Derive the expression for gravitational potential energy.

(i) Two masses `m_(1)` and `m_(2)` are initially separated by a distance r. Assume `m_(1)` to be fixed in its position, work must be done on `m_(2)` to move the distance from 'r' to r' to r as shown in figure (a).

(iii) To move the mass `m_(2)` through an infinitesimal displacement `d vec(r)` from r to `vec(r) + d vec(r)` (shown in the Figure (b)). work has to be done externally. This infinitesimal work is given by
`dW = vec(F)_(ext) . d vec(r)" ".......(1)`
The work is done against the gravitational force, therefore,
`|vec(F)_(ext)| = |vec(F)_(G)| = (Gm_(1)m_(2))/(r^2)" ".......(2)`
Substituting Equation (2) in (1), we get
`dW = (Gm_(1)m_(2))/(r^2)hat(r). d vec(r)`
`dvec(r) = dr hat(r) , (Gm_(1)m_2)/(r^2) hat(r) . d vec(r) = dW`
`hat(r) . hat(r)` = 1 (since both are unit vectors)

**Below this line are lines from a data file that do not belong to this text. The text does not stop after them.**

/-- ★ **PROPOSITION 3.7 SUMMED OVER ONE VERTEX**: for the `k`-level datum with `Prop37PrintedAt α D C δ₀` and every slice `j + 1 ≤ k`, kind `κ`, base point
`x`: `Σ_y η^{d+1}·|sliceLine D j κ x y| ≤ C·c368·(L^jη)^{lineDeg κ}` — the one-line subgraph's size with «altogether the exponent D(H₁)» = `lineDeg κ`.
[cite: King1986, Prop. 3.7 (3.63) p.663, (3.68) p.664] -/
theorem lineSum_sliceLine_le (hL : 1 ≤ L) {a msq : ℝ} {k eM : ℕ} (hk : 1 ≤ k) (M : Fin (d + 1) → ℕ) [∀ μ, NeZero (M μ)]
    (hM : ∀ μ, M μ = 2 * L ^ eM) {α C δ₀ : ℝ} (hC : 0 ≤ C) (hδ₀ : 0 < δ₀)
    (h37 : Prop37PrintedAt α (kingSliceKernels L k eM M hM hk a msq) C δ₀)
    {j : ℕ} (hj : j + 1 ≤ k) (κ : Option (Fin (d + 1))) (x : Tor (fine (L ^ k) M)) :
    ∑ y : Tor (fine (L ^ k) M), (((L : ℝ) ^ k)⁻¹) ^ (d + 1) * |sliceLine (kingSliceKernels L k eM M hM hk a msq) j κ x y|
      ≤ C * c368 d δ₀ * ((L : ℝ) ^ j * eps L k) ^ lineDeg (d + 1) κ := by
  obtain ⟨h1, -, -⟩ := h37 j hj
  have hpt : ∀ y, |sliceLine (kingSliceKernels L k eM M hM hk a msq) j κ x y|
      ≤ C * ((L : ℝ) ^ j * eps L k) ^ lineExp (d + 1) κ
          * Real.exp (-(δ₀ * ((L : ℝ) ^ j * eps L k)⁻¹ * (tdistT (fine (L ^ k) M) x y / (L : ℝ) ^ k))) := by
    intro y
    rcases κ with _ | μ
    · exact (h1 x y).1
    · exact (h1 x y).2 μ
  calc ∑ y : Tor (fine (L ^ k) M), (((L : ℝ) ^ k)⁻¹) ^ (d + 1) * |sliceLine (kingSliceKernels L k eM M hM hk a msq) j κ x y|
      ≤ ∑ y : Tor (fine (L ^ k) M), (((L : ℝ) ^ k)⁻¹) ^ (d + 1) * (C * ((L : ℝ) ^ j * eps L k) ^ lineExp (d + 1) κ
          * Real.exp (-(δ₀ * ((L : ℝ) ^ j * eps L k)⁻¹ * (tdistT (fine (L ^ k) M) x y / (L : ℝ) ^ k)))) :=
        sum_le_sum fun y _ => mul_le_mul_of_nonneg_left (hpt y) (by positivity)
    _ ≤ C * c368 d δ₀ * ((L : ℝ) ^ j * eps L k) ^ (lineExp (d + 1) κ + ((d + 1 : ℕ) : ℝ)) :=
        lineSum_profile_le L hL hC hδ₀ k j M (lineExp (d + 1) κ) x
    _ = C * c368 d δ₀ * ((L : ℝ) ^ j * eps L k) ^ lineDeg (d + 1) κ := by rw [lineExp_add_dim]

/-- ★ **PROPOSITION 3.9 (3.73) SUMMED OVER ONE VERTEX, ACROSS THE TWO LATTICES**: for the two-spacing record `T` with `Prop39PrintedAt α T C δ₀ γ`, every slice
`j + 1 ≤ k`, kind `κ`, fine base point `x′`: `Σ_{y′} η′^{d+1}·|hiLine T j κ x′ y′ − loLine T j κ (pt x′) (pt y′)| ≤ L^{−γk}·C·c368·(L^jη)^{lineDeg κ − γ}` — the
fine vertex sum re-paired onto `T_η` (part Ι-b `sum_repaired`, `(L^n)^{d+1}η′^{d+1} = η^{d+1}`), then (3.68) with «the degree … reduced by γ».
[cite: King1986, Prop. 3.9 (3.73) p.665, (3.68) p.664, p.665 («the degrees of some subgraphs have been reduced by γ»)] -/
theorem lineSum_sliceRate_le (hL : 2 ≤ L) {a msq : ℝ} {k n eM : ℕ} (hk : 1 ≤ k) (M : Fin (d + 1) → ℕ) [∀ μ, NeZero (M μ)]
    (hM : ∀ μ, M μ = 2 * L ^ eM) {α C δ₀ γ : ℝ} (hC : 0 ≤ C) (hδ₀ : 0 < δ₀)
    (h39 : Prop39PrintedAt α (kingSlicesTwoSpacing L k n eM M hM hk a msq) C δ₀ γ)
    {j : ℕ} (hj : j + 1 ≤ k) (κ : Option (Fin (d + 1))) (x' : Tor (fine (L ^ (k + n)) M)) :
    ∑ y' : Tor (fine (L ^ (k + n)) M), (((L : ℝ) ^ (k + n))⁻¹) ^ (d + 1)
        * |hiLine (kingSlicesTwoSpacing L k n eM M hM hk a msq) j κ x' y'
            - loLine (kingSlicesTwoSpacing L k n eM M hM hk a msq) j κ (kingSlicePt L k n M x') (kingSlicePt L k n M y')|
      ≤ (L : ℝ) ^ (-(γ * k)) * (C * c368 d δ₀ * ((L : ℝ) ^ j * eps L k) ^ (lineDeg (d + 1) κ - γ)) := by
  have hL1 : 1 ≤ L := by omega
  have hL0 : (0 : ℝ) < L := by exact_mod_cast (show 0 < L by omega)
  -- termwise: Prop. 3.9 (3.73) through part Η-b
  have hpt : ∀ y', |hiLine (kingSlicesTwoSpacing L k n eM M hM hk a msq) j κ x' y'
        - loLine (kingSlicesTwoSpacing L k n eM M hM hk a msq) j κ (kingSlicePt L k n M x') (kingSlicePt L k n M y')|
      ≤ rateProfile (kingSlicesTwoSpacing L k n eM M hM hk a msq) C δ₀ γ j κ (kingSlicePt L k n M x') (kingSlicePt L k n M y') := by
    intro y'
    have h := hiLine_sub_loLine_le_rateProfile (kingSlicesTwoSpacing L k n eM M hM hk a msq) h39 hj κ x' y'
    rwa [Real.norm_eq_abs] at h
  -- the re-pairing data
  have hfib := card_filter_kingSlicePt L k n M
  have hw := king_weight_repair (d := d) L hL0 k n
  -- reading the rate profile in the torus' letters
  have hprof : ∀ y : Tor (fine (L ^ k) M),
      rateProfile (kingSlicesTwoSpacing L k n eM M hM hk a msq) C δ₀ γ j κ (kingSlicePt L k n M x') y
        = (L : ℝ) ^ (-(γ * k)) * (C * ((L : ℝ) ^ j * eps L k) ^ (lineExp (d + 1) κ - γ)
            * Real.exp (-(δ₀ * ((L : ℝ) ^ j * eps L k)⁻¹ * (tdistT (fine (L ^ k) M) (kingSlicePt L k n M x') y / (L : ℝ) ^ k)))) := by
    intro y
    show C * (L : ℝ) ^ (-(γ * k)) * ((L : ℝ) ^ j * eps L k) ^ (lineExp (d + 1) κ - γ)
        * Real.exp (-(δ₀ * ((L : ℝ) ^ j * eps L k)⁻¹ * (tdistT (fine (L ^ k) M) (kingSlicePt L k n M x') y / (L : ℝ) ^ k))) = _
    ring
  calc ∑ y' : Tor (fine (L ^ (k + n)) M), (((L : ℝ) ^ (k + n))⁻¹) ^ (d + 1)
          * |hiLine (kingSlicesTwoSpacing L k n eM M hM hk a msq) j κ x' y'
              - loLine (kingSlicesTwoSpacing L k n eM M hM hk a msq) j κ (kingSlicePt L k n M x') (kingSlicePt L k n M y')|
      ≤ ∑ y' : Tor (fine (L ^ (k + n)) M), (((L : ℝ) ^ (k + n))⁻¹) ^ (d + 1)
          * rateProfile (kingSlicesTwoSpacing L k n eM M hM hk a msq) C δ₀ γ j κ (kingSlicePt L k n M x') (kingSlicePt L k n M y') :=
        sum_le_sum fun y' _ => mul_le_mul_of_nonneg_left (hpt y') (by positivity)
    _ = ∑ y : Tor (fine (L ^ k) M), (((L : ℝ) ^ k)⁻¹) ^ (d + 1)
          * rateProfile (kingSlicesTwoSpacing L k n eM M hM hk a msq) C δ₀ γ j κ (kingSlicePt L k n M x') y :=
        sum_repaired (𝕜 := ℝ) (kingSlicePt L k n M) hfib hw
          (fun y => rateProfile (kingSlicesTwoSpacing L k n eM M hM hk a msq) C δ₀ γ j κ (kingSlicePt L k n M x') y)
    _ = (L : ℝ) ^ (-(γ * k)) * ∑ y : Tor (fine (L ^ k) M), (((L : ℝ) ^ k)⁻¹) ^ (d + 1)
          * (C * ((L : ℝ) ^ j * eps L k) ^ (lineExp (d + 1) κ - γ)
            * Real.exp (-(δ₀ * ((L : ℝ) ^ j * eps L k)⁻¹ * (tdistT (fine (L ^ k) M) (kingSlicePt L k n M x') y / (L : ℝ) ^ k)))) := by
        rw [mul_sum]
        refine sum_congr rfl fun y _ => ?_
        rw [hprof y]; ring
    _ ≤ (L : ℝ) ^ (-(γ * k)) * (C * c368 d δ₀ * ((L : ℝ) ^ j * eps L k) ^ (lineExp (d + 1) κ - γ + ((d + 1 : ℕ) : ℝ))) :=
        mul_le_mul_of_nonneg_left (lineSum_profile_le L hL1 hC hδ₀ k j M (lineExp (d + 1) κ - γ) (kingSlicePt L k n M x'))
          (Real.rpow_nonneg hL0.le _)
    _ = (L : ℝ) ^ (-(γ * k)) * (C * c368 d δ₀ * ((L : ℝ) ^ j * eps L k) ^ (lineDeg (d + 1) κ - γ)) := by
        rw [show lineExp (d + 1) κ - γ + ((d + 1 : ℕ) : ℝ) = lineDeg (d + 1) κ - γ by rw [← lineExp_add_dim]; ring]

end OneVertex

/-! ## §4 The slice sums (3.69)–(3.70) -/

section SliceSums

omit [NeZero L] in
/-- the slice weight as a real power of `L`: `(L^jη)^D = L^{D(j − k)}`. [cite: King1986, (3.69) p.664] -/
theorem slice_rpow_eq (hL0 : (0 : ℝ) < L) (j k : ℕ) (D : ℝ) : ((L : ℝ) ^ j * eps L k) ^ D = (L : ℝ) ^ (D * ((j : ℝ) - k)) := by
  show ((L : ℝ) ^ j * ((L : ℝ) ^ k)⁻¹) ^ D = _
  rw [← Real.rpow_natCast (L : ℝ) j, ← Real.rpow_natCast (L : ℝ) k, ← Real.rpow_neg hL0.le, ← Real.rpow_add hL0,
    ← Real.rpow_mul hL0.le]
  congr 1
  ring

omit [NeZero L] in
/-- **(3.69): THE SLICE SUM WITH A POSITIVE DEGREE** — `Σ_{j<k}(L^jη)^D ≤ (1 − L^{−D})^{−1}` for `D > 0`, `L ≥ 2`, `k ≥ 1` (part Μ `sliceWeight_sum_le`; King:
*«we can sum over j_{l(1)} ≤ j_{l(2)}, since D(H₁) > 0»*, *«The final sum over j is then bounded by C»*). [cite: King1986, (3.69)–(3.70) p.664] -/
theorem sliceSum_le (hL : 2 ≤ L) {D : ℝ} (hD : 0 < D) {k : ℕ} (hk : 1 ≤ k) :
    ∑ j ∈ Finset.range k, ((L : ℝ) ^ j * eps L k) ^ D ≤ (1 - (L : ℝ) ^ (-D))⁻¹ := by
  have hL0 : (0 : ℝ) < L := by exact_mod_cast (show 0 < L by omega)
  obtain ⟨hx0, hx1, -⟩ := sliceBase_lt_one hL hD
  have h := sliceWeight_sum_le hx0 hx1 (K' := k) (i₂ := k - 1) (by omega)
  rw [show k - 1 + 1 = k by omega] at h
  calc ∑ j ∈ Finset.range k, ((L : ℝ) ^ j * eps L k) ^ D = ∑ j ∈ Finset.range k, ((L : ℝ) ^ (-D)) ^ (k - j) :=
        sum_congr rfl fun j hj => by
          rw [slice_rpow_eq L hL0, sliceWeight_eq_rpow (show 0 < L by omega) D (le_of_lt (mem_range.1 hj))]
    _ ≤ (1 - (L : ℝ) ^ (-D))⁻¹ * ((L : ℝ) ^ (-D)) ^ (k - (k - 1)) := h
    _ ≤ (1 - (L : ℝ) ^ (-D))⁻¹ := mul_le_of_le_one_right (inv_nonneg.2 (by linarith)) (pow_le_one₀ hx0 hx1.le)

`:. dW = (Gm_(1)m_(2))/(r^2) dr`
(iii) Thus the total work done for displaceing the particle form r' to r is
`W = int_(r')^(r) dW = int_(r')^(r) (Gm_(1)m_2)/(r^2) dr`
`W = -((Gm_(1)m_2)/(r^2))_(r')^(r)`
`W = -(Gm_(1)m_2)/(r)+(Gm_(1)m_2)/(r')`
`W = U(r) - U(r')`, Where `U(r) = (-Gm_(1)m_2)/(r)`
(iv) This work done W gives the gravitational potential energy difference of the system of masses `m_(1)` and `m_(2)` when the separation between them are r and r' respectively.